The latest tensions come as Russian Foreign Minister Sergei Lavrov is set to visit Turkey on Wednesday, with the over four-year conflict that has torn Syria apart and left over a quarter of a million dead at the top of the agenda.
With momentum growing in long-stalled efforts to find a peace deal for Syria after the Paris attacks, the two sides will be seeking to narrow their differences on the conflict.
Ankara supports rebels opposing the regime of President Bashar al-Assad but Moscow has refused to abandon the Syrian leader. The Russian air campaign is widely seen as buttressing his regime.

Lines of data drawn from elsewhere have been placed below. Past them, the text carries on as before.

/-!
# The split-prime `ℤ_p`-line of an imaginary quadratic field as a quotient of any presented
# `ℤ_p²`-tower: for a generator pair `(κ₁, κ₂; γ₁, γ₂)` there is a `ℤ_p`-quotient `κ` of `Γ_K` through the
# pair which is UNRAMIFIED AT `v̄` (all PROVED; no named fact)

de Shalit 1987, II.1.9 / II.4.17 (p. 77): "Let `K_∞` be the unique `ℤ_p` extension of `K` unramified
outside `𝔭`"; III.1.8 (p. 94): "`Γ' = Gal(K_∞/K)`".  Greenberg, Invent. Math. 47 (1978) §4 p. 94: "Assume
that `p` splits in `L` and let `𝔭` be one of its prime factors. … `L` has a unique `ℤ_p`-extension in
which only the prime `𝔭` is ramified."  In the tree's choice-free vocabulary (`ZpExtension K p` = a
continuous surjection `Γ_K ↠ ℤ_p`; inertia groups = Mathlib's `Ideal.inertia` of the primes `𝔓` of
`\bar ℤ_K = absIntegers (𝓞 K) K` above a place), and RELATIVE TO A PRESENTED TOWER (the users of the
two-variable frame `Rubin1991.IsKatzMeasure₂` hold a generator pair, not the field `K̃_∞`): for `K`
imaginary quadratic, `p` odd and SPLIT (`v ≠ v̄` above `p`) and any generator pair
`(κ₁, κ₂; γ₁, γ₂)` (`ZpExtension.IsTopGeneratorPair`), THERE IS a `ℤ_p`-quotient `κ` with
`ker κ₁ ∩ ker κ₂ ≤ ker κ` (a line of the presented tower) and `I_𝔓 ≤ ker κ` for every prime `𝔓` of
`\bar ℤ_K` above `v̄` (`exists_le_kerSubgroup_inertia_of_isTopGeneratorPair`).  This is what the
one-variable Gillard fact `DeShalit1987.thmIII212_hasUnitContent_katzBranch` (a `κ` unramified at `v̄`)
needs in order to be read on a two-variable frame through `KatzMeasureMonomialLinesFrames.lean`.

Proof (no class field theory beyond what the tree already proved):
* the inertia groups above `v̄` have `ℤ_p`-RANK ONE in the tower: for `σ, τ ∈ I_𝔓` the vectors
  `(κ₁σ, κ₂σ)`, `(κ₁τ, κ₂τ) ∈ ℤ_p²` are proportional — the tree's
  `ZpExtension.toAdd_mul_comm_of_mem_inertia_of_ncard_primesOver_eq` (local Kronecker–Weber at the
  completely split `p`, `AnticyclotomicInertiaAboveP.lean` §2), fed with the complete splitting of `(p)`
  (`ncard_primesOver_under_eq_finrank_of_ne`);
* if some `τ₀ ∈ I_{𝔓₀}` has `(κ₁τ₀, κ₂τ₀) = pᵉ(s', t')` with `(s', t')` PRIMITIVE (§1: every non-zero
  vector of `ℤ_p²` is `pᵉ` times a vector with a unit coordinate), the linear combination
  `κ = t'κ₁ − s'κ₂` (§2, `linComb`) is ONTO `ℤ_p` (its image is a compact subgroup containing the unit
  `±t'` or `∓s'` — value at `γ₁` or `γ₂` —, and a closed subgroup of `ℤ_p` containing a unit is
  everything by density of `ℕ`, `surjective_of_isUnit_toAdd`), kills `ker κ₁ ∩ ker κ₂`, and kills `I_{𝔓₀}`
  (proportionality and `pᵉ ≠ 0` in the domain `ℤ_p`); if `I_{𝔓₀}` is already trivial in the tower,
  `κ = κ₁` works;
* the other primes above `v̄` are `Γ_K`-conjugate to `𝔓₀` (`exists_smul_eq_of_mem_primesAbove_holds`,
  `mem_inertia_smul_absIntegers_iff`) and `κᵢ` are class functions.
Uniqueness of `κ` (up to `ℤ_pˣ`) is not needed and not proved.  Nothing here concerns an elliptic
curve or a measure.

References: E. de Shalit, *Iwasawa theory of elliptic curves with complex multiplication* (1987),
II.4.17 (p. 77), III.1.8 (p. 94) [deShalit1987]; R. Greenberg, Invent. Math. 47 (1978), §4 p. 94
[Greenberg1978]; L. Washington, *Introduction to Cyclotomic Fields*, §13.1, Prop. 13.2 [Washington1997];
J.-P. Serre, *Local Fields*, XIV §7 (local Kronecker–Weber, through the tree) [SerreLocalFields1979].
-/

noncomputable section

Russia insists its air campaign is focused against IS militants but Turkey and its allies fear the Russian bombing is mainly hitting anti-Assad rebels.
Turkey sees the Turkmen minority in Syria as a natural ally in its struggle against Assad. Reports in recent days have suggested Ankara wants Turkmen forces to fight against IS militants on the ground as a branch of the Free Syrian Army (FSA).
This would support a planned joint Turkey-US air campaign to clear IS militants from a swathe of the Turkey-Syria border, the reports added.
“The joint operation with the US on the Syria border won’t be from the ground but from the air,” Foreign Minister Feridun Sinirlioglu was quoted as saying by the Hurriyet daily.
The operation would take place west of the Euphrates river between the towns of Jarablus and Azaz, he added. No details on the timing have been disclosed.
Turkish Prime Minister Ahmet Davutoglu yesterday told Moscow that “if civilians fleeing massacre and cluster bombs head to Turkey, and a new refugee influx emerges, everyone concerned will be held accountable.”
Turkey is already hosting 2.2mn refugees from the Syria conflict.
President Recep Tayyip Erdogan met Putin on the margins of the G20 summit in the Turkish Mediterranean resort of Antalya on Sunday and Monday.